Mais le plus intéressant — et affligeant — est la façon dont le film est reçu : un « commentaire social condescendant adressé aux spectateurs mâles blancs actuels ». L’auteur du commentaire pensant même y déceler une intention « révisionniste ». Et de conclure en demandant à Youtube de ne plus lui proposer ce type de « publicité poubelle » à l’avenir. Cette réaction virulente pose question. On peut trouver le film mièvre ou encore raté mais offensant est une autre chose. Pourquoi tant de haine pour un simple film prônant la fraternité ? Au delà de l’incohérence du message — une histoire vraie qui serait révisionniste ? — et la précision sur les « mâles blancs » excluant les femmes — certainement une allusion nauséabonde au fait que Don Shirley était homosexuel —, ce commentaire semble être le symptôme d’un profond malaise.
Ainsi cette amitié est perçue par certains comme une propagande venant faire la leçon aux spectateurs, une agression insupportable.
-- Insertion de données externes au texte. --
import Summits.RiemannHypothesis.RiemannHypothesis.Theses.RobinStaircase
import Summits.RiemannHypothesis.RiemannHypothesis.Theorems.Splittings.RobinFiniteStairSqrt
import HarnessLib

/-!
# Route RobinStaircase (L7 «ROBIN · FINITE STAIRCASE») — `Row18` (item stmt-RiemannHypothesis-22076) closed BY NAME

The row «two θ-prints (Büthe 2018 Thm 2, BKLNW 2021 Table 15) + RH verified to height `T ≥ 1 105 000` ⟹ Robin's
inequality at every colossally abundant `N > 5040` with all primes `< 4^18 = 68719476736`» is, verbatim, the lane (ix-n)
tree theorem `Summit.RiemannHypothesis.RiemannHypothesis.Theorems.Splittings.RobinFiniteC1.robinCA_below_stairS_1105000`
(Theorems/Splittings/RobinFiniteStairSqrt.lean). One-line closer. CONDITIONAL bookkeeping on the two printed θ-facts and
`RiemannHypothesisUpTo T` (hypotheses, not discharged); RH is not proved by this; nothing here bears on the truth of RH.
-/

-- D-0017: `Summit.RiemannHypothesis.RiemannHypothesis.…` duplicates the namespace BY DESIGN (single-problem summit).
set_option linter.dupNamespace false

namespace Summit.RiemannHypothesis.RiemannHypothesis.Theorems.RobinStaircase

/-- **Row `Row18` (item stmt-RiemannHypothesis-22076)**: θ-prints + `RH(T)`, `T ≥ 1 105 000` ⟹ `robinCA_below 68719476736` — the tree
theorem `Splittings.RobinFiniteC1.robinCA_below_stairS_1105000`, by name. -/
theorem row18_proof :
    Summit.RiemannHypothesis.RiemannHypothesis.Theses.RobinStaircase.Row18 :=
  fun hB hK _T hT hRH ↦ Splittings.RobinFiniteC1.robinCA_below_stairS_1105000 hB hK hT hRH

end Summit.RiemannHypothesis.RiemannHypothesis.Theorems.RobinStaircase
import Literature.Analysis.FluidPDE.BackwardEnergyUniqueness
import Literature.Analysis.FluidPDE.ClassicalL2Stability
import Literature.Analysis.FluidPDE.SerrinEnstrophyGronwall
import Literature.Analysis.FluidPDE.EnstrophyGronwall
import Literature.Analysis.FluidPDE.LerayHeatTest
import Literature.Analysis.FluidPDE.NSVorticityDifference
import Literature.Analysis.FluidPDE.TaoLocalisationProofs
import Literature.Analysis.FluidPDE.NSVorticityBKMContinuation
import Literature.Analysis.FluidPDE.EnergyToolkit
import Literature.Analysis.FluidPDE.TaoClassGlue
import HarnessLib

/-!
# Backward uniqueness of classical Navier–Stokes flows in Tao's `L²`-Sobolev class
# (Temam 1997, Ch. III §6, Lemmas 6.1–6.2; Bardos–Tartar 1973) — the bounded finite-energy
# rendering of `IsClassicalNSSolutionOn.backward_unique`

Analysis/FluidPDE proof file (theorems only: no definition, no named fact), companion of
`Literature.Analysis.FluidPDE.BackwardEnergyUniqueness`. That file proves Temam's backward
uniqueness (Ch. III §6) for classical fields with UNIFORM RAPID DECAY
(`HasUniformRapidDecayOn (Icc 0 T)`: every space–time derivative times every polynomial weight
bounded on the slab). That decay class is NOT met by generic Navier–Stokes flows at positive
times (instantaneous spreading: Brandolese–Meyer 2002, Thm 0.1 — a velocity field that stays
`o(|x|⁻⁴)`-localised has a scalar second-moment matrix), so the theorem there cannot be fed with
the flow of a general smooth confined datum. THIS FILE proves the same statement in the class in
which the tree's whole-space energy method lives (`ClassicalL2Stability`, `NSRobustnessOfRegularity`,
`SerrinEnstrophyGronwall`): classical solutions on the closed slab `[0, T] × ℝ³` with
`u, ∂ₜu ∈ L^∞_t H^k_x` (`HasBoundedSobolevNormsOn (Icc 0 T) u`,
`HasBoundedSobolevNormsOn (Icc 0 T) (∂ₜu)`) — Tao's smooth `H¹` class (`IsTaoSolutionOn`), which
contains every Kato / Fujita–Kato development of a Schwartz datum on every closed sub-slab of its
lifespan. No decay rate at spatial infinity, no pressure hypothesis (the pressure gradient is read
off the equation; only `L²`-orthogonality of gradients to divergence-free `L²` fields is used).

Source followed: R. Temam, *Infinite-Dimensional Dynamical Systems in Mechanics and Physics*,
2nd ed. (Springer, AMS 68, 1997), Ch. III **§6 Backward Uniqueness**, Lemma 6.1 (the Dirichlet
quotient `Λ = ‖w‖²/|w|²` satisfies `Λ' ≤ 2k²Λ`), Lemma 6.2 (`w(T) = 0 ⟹ w ≡ 0` by
`d/dt log(1/|w|) ≤ 2Λ + k²`), §6.2 (the Navier–Stokes difference `w' + νAw = −B(u,w) − B(w,v)`,
`|B(u,w) + B(w,v)| ≤ k‖w‖`), pp. 171–175; Remark 6.1: the log-convexity method of Agmon–Nirenberg
after Bardos–Tartar 1973 and Ghidaglia. The real-variable core (Lemmas 6.1–6.2 for two functions
`E, G` with the two differential inequalities) is the tree's `LogConvexity.eq_zero_of_backward`,
reused BY NAME; what changes is the analytic justification of the three fixed-time identities and of
the differentiability of `E(t) = ‖w(t)‖₂²`, `G(t) = ‖∇w(t)‖₂²`:

* fixed time (§2): `∫ 2⟪w, w'⟫ = −2ν‖∇w‖₂² + 2∫⟪w, f⟫` and
  `∫ 2Σᵢ⟪∂ᵢw, ∂ᵢw'⟫ = −2ν‖Δw‖₂² − 2∫⟪Δw, f⟫` for `w' = νΔw − ∇q + f`, by the whole-space
  integrations by parts of `EnstrophyGronwall` in the `L²` class (products of two `L²` slices)
  and the `L²`-ORTHOGONALITY of `∇q` to the weakly divergence-free `L²` fields `w` and `Δw`
  (`IsWeaklyDivFree.integral_inner_gradient_eq_zero_of_memLp`; `∇q ∈ L²` by the equation itself),
  then Temam's Young-inequality algebra verbatim (`dirichletQuotient_ineq_sq`);
* slab (§3): an integrable ENVELOPE `sup_t ‖A(t,x)‖² ≤ h(x)`, `h ∈ L¹`, for every jointly smooth
  field with `A, ∂ₜA ∈ L^∞_t L²_x` (`h = ‖A(0,·)‖² + ∫₀ᵀ 2‖A‖‖∂ₜA‖`, pointwise fundamental theorem
  + Tonelli), whence continuity in `t` of all slice integrals of the argument by dominated
  convergence, and `E, G ∈ C¹(0, T)` from the tree's integral balances
  (`IsSmoothSpaceTimeOn.l2_balance`, `IsSmoothSpaceTimeOn.enstrophy_balance`) by the fundamental
  theorem of calculus — no second time derivative and no pressure formula is needed.

## Contents (all proved)

* `integral_inner_gradient_eq_zero_pair_sq`, `integral_inner_laplacian_self_eq_neg_gradNormSq_sq`,
  `two_integral_inner_eq_sq`, `neg_two_integral_inner_le_sq`, `two_integral_sum_inner_fderiv_eq_sq`,
  `dirichletQuotient_ineq_sq` — Temam (6.14) and Lemma 6.1 at a fixed time, `L²` class.
* (private) `IsSmoothSpaceTimeOn.exists_sq_norm_le_integrable` — the `L¹` envelope of a slab
  field with `A, ∂ₜA ∈ L^∞_t L²_x`; `continuousOn_integral_of_envelope` — continuity of slice
  integrals under an `L¹` envelope (dominated convergence).
* `eq_zero_of_perturbedStokes_backward_sq` — **Lemma 6.2** for a jointly smooth divergence-free
  field `w` on `[0, T] × ℝ³` with `w, Dw, D²w, ∂ₜw, D∂ₜw, D²∂ₜw ∈ L^∞_t L²_x`,
  `∂ₜw = νΔw − ∇q + f`, `‖f‖ ≤ a‖∇w‖ + b‖w‖`, `f` jointly continuous: `w(T) = 0 ⟹ w ≡ 0`.
* `IsClassicalNSSolutionOn.backward_unique_of_sobolev` — **§6.2 for the Navier–Stokes
  equations in the `L²`-Sobolev class**: two classical solutions with the same forcing on
  `[0, T] × ℝ³` with `u, ∂ₜu, v, ∂ₜv ∈ L^∞_t H^k_x` which agree at time `T` agree on `[0, T]`.
* `IsTaoSolutionOn.backward_unique`, `IsTaoSolutionOn.initial_eq_of_final_eq` — the same for two
  Tao-class solutions (`IsTaoSolutionOn`).

Consumer: cell `ns-blowup`, route `PalasekTowerBreakdown`, robust-mirror decider (cruxes
stmt-NavierStokesRegularity-20304/20305), stub S3 `LiveDatumPropagatesT`: the symmetry half is
`Theorems/HeredityAtOneT/Negative/DeadSliceBackward.lean`; its hypothesis (ii)
`HasUniformRapidDecayOn (Icc 0 τ_k) u` is what this file removes (refuter4 K221 rider R7).
WHAT THIS IS NOT: not a statement about Navier–Stokes regularity or blow-up — uniqueness of GIVEN
smooth flows in a printed class.

## Mathlib / tree search

Tree (all proved): `LogConvexity.eq_zero_of_backward` (`BackwardEnergyUniqueness`),
`integral_sum_inner_fderiv_fderiv_eq_neg_integral_inner_laplacian`,
`integrable_of_norm_le_mul_of_lintegral_sq` (`EnstrophyGronwall`),
`IsWeaklyDivFree.integral_inner_gradient_eq_zero_of_memLp` (`LerayHeatTest`),
`IsSmoothSpaceTimeOn.l2_balance`, `lintegral_enorm_sq_sub_le` (`ClassicalL2Stability`),
`IsSmoothSpaceTimeOn.enstrophy_balance` (`SerrinEnstrophyGronwall`),
`IsClassicalNSSolutionOn.timeDerivWithin_sub_eq` (`NSVorticityDifference`),
`linfty_bound_of_hasBoundedSobolevNormsOn_holds`, `exists_forall_norm_fderiv_le_of_hasBoundedSobolevNormsOn`,
`IsSmoothSpaceTimeOn.fderiv_slice_apply` / `timeDerivWithin_fderiv_slice_apply` (`EnergyToolkit`),
`integrable_prod_of_continuousOn_of_lintegral`, `isDivFree_laplacian_of_contDiff_three`,
`VectorCalculus.IsDivFree.isWeaklyDivFree_holds`. `lean search 'backward.?[Uu]nique'` (2026-08-27):
the Schwartz-class theorem and half-space / cone Carleman facts only — nothing in the `L²` class.
Mathlib: `intervalIntegral.integral_hasDerivAt_right`, `continuousOn_of_dominated`,
`Integrable.integral_prod_right`, `HasDerivAt.norm_sq`.

## References

* R. Temam, *Infinite-Dimensional Dynamical Systems in Mechanics and Physics*, 2nd ed.,
  Springer 1997, Ch. III §6: Lemma 6.1, Lemma 6.2, Remark 6.1, §6.2 (pp. 171–175). [Temam1997]
* C. Bardos, L. Tartar, *Sur l'unicité rétrograde des équations paraboliques et quelques
  questions voisines*, Arch. Rational Mech. Anal. 50 (1973) 10–25, Thm. II.1. [BardosTartar1973]
* L. Brandolese, Y. Meyer, *On the instantaneous spreading for the Navier–Stokes system in the
  whole space*, ESAIM Control Optim. Calc. Var. 8 (2002) 273–285, Thm 0.1. [BrandoleseMeyer2002]
* T. Tao, *Localisation and compactness properties of the Navier–Stokes global regularity
  problem*, Anal. PDE 6 (2013) 25–107, Thm. 5.4 (the class). [Tao2011]
-/

noncomputable section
Et grâce à l’inversement actuel des valeurs — encouragé par l’anonymat d’Internet et les discours extrémistes — dénoncer cette « bien-pensance » qui serait néfaste à la société est devenu un acte de bravoure incroyable. Il serait agréable de se rassurer en imaginant que cette réaction est très probablement celle d’un supporter de Trump déversant sa haine dans un message dont la tournure ambiguë cache maladroitement un racisme d’une stupidité banale. Mais la certitude d’une Amérique gangrenée par un racisme latent historique ne doit pas nous faire oublier qu’en France, récemment, un artiste s’est fait traiter de « sale noir » en pleine représentation de son spectacle. Si les lois ségrégationnistes ont été abrogées, il reste encore beaucoup à faire dans les mentalités.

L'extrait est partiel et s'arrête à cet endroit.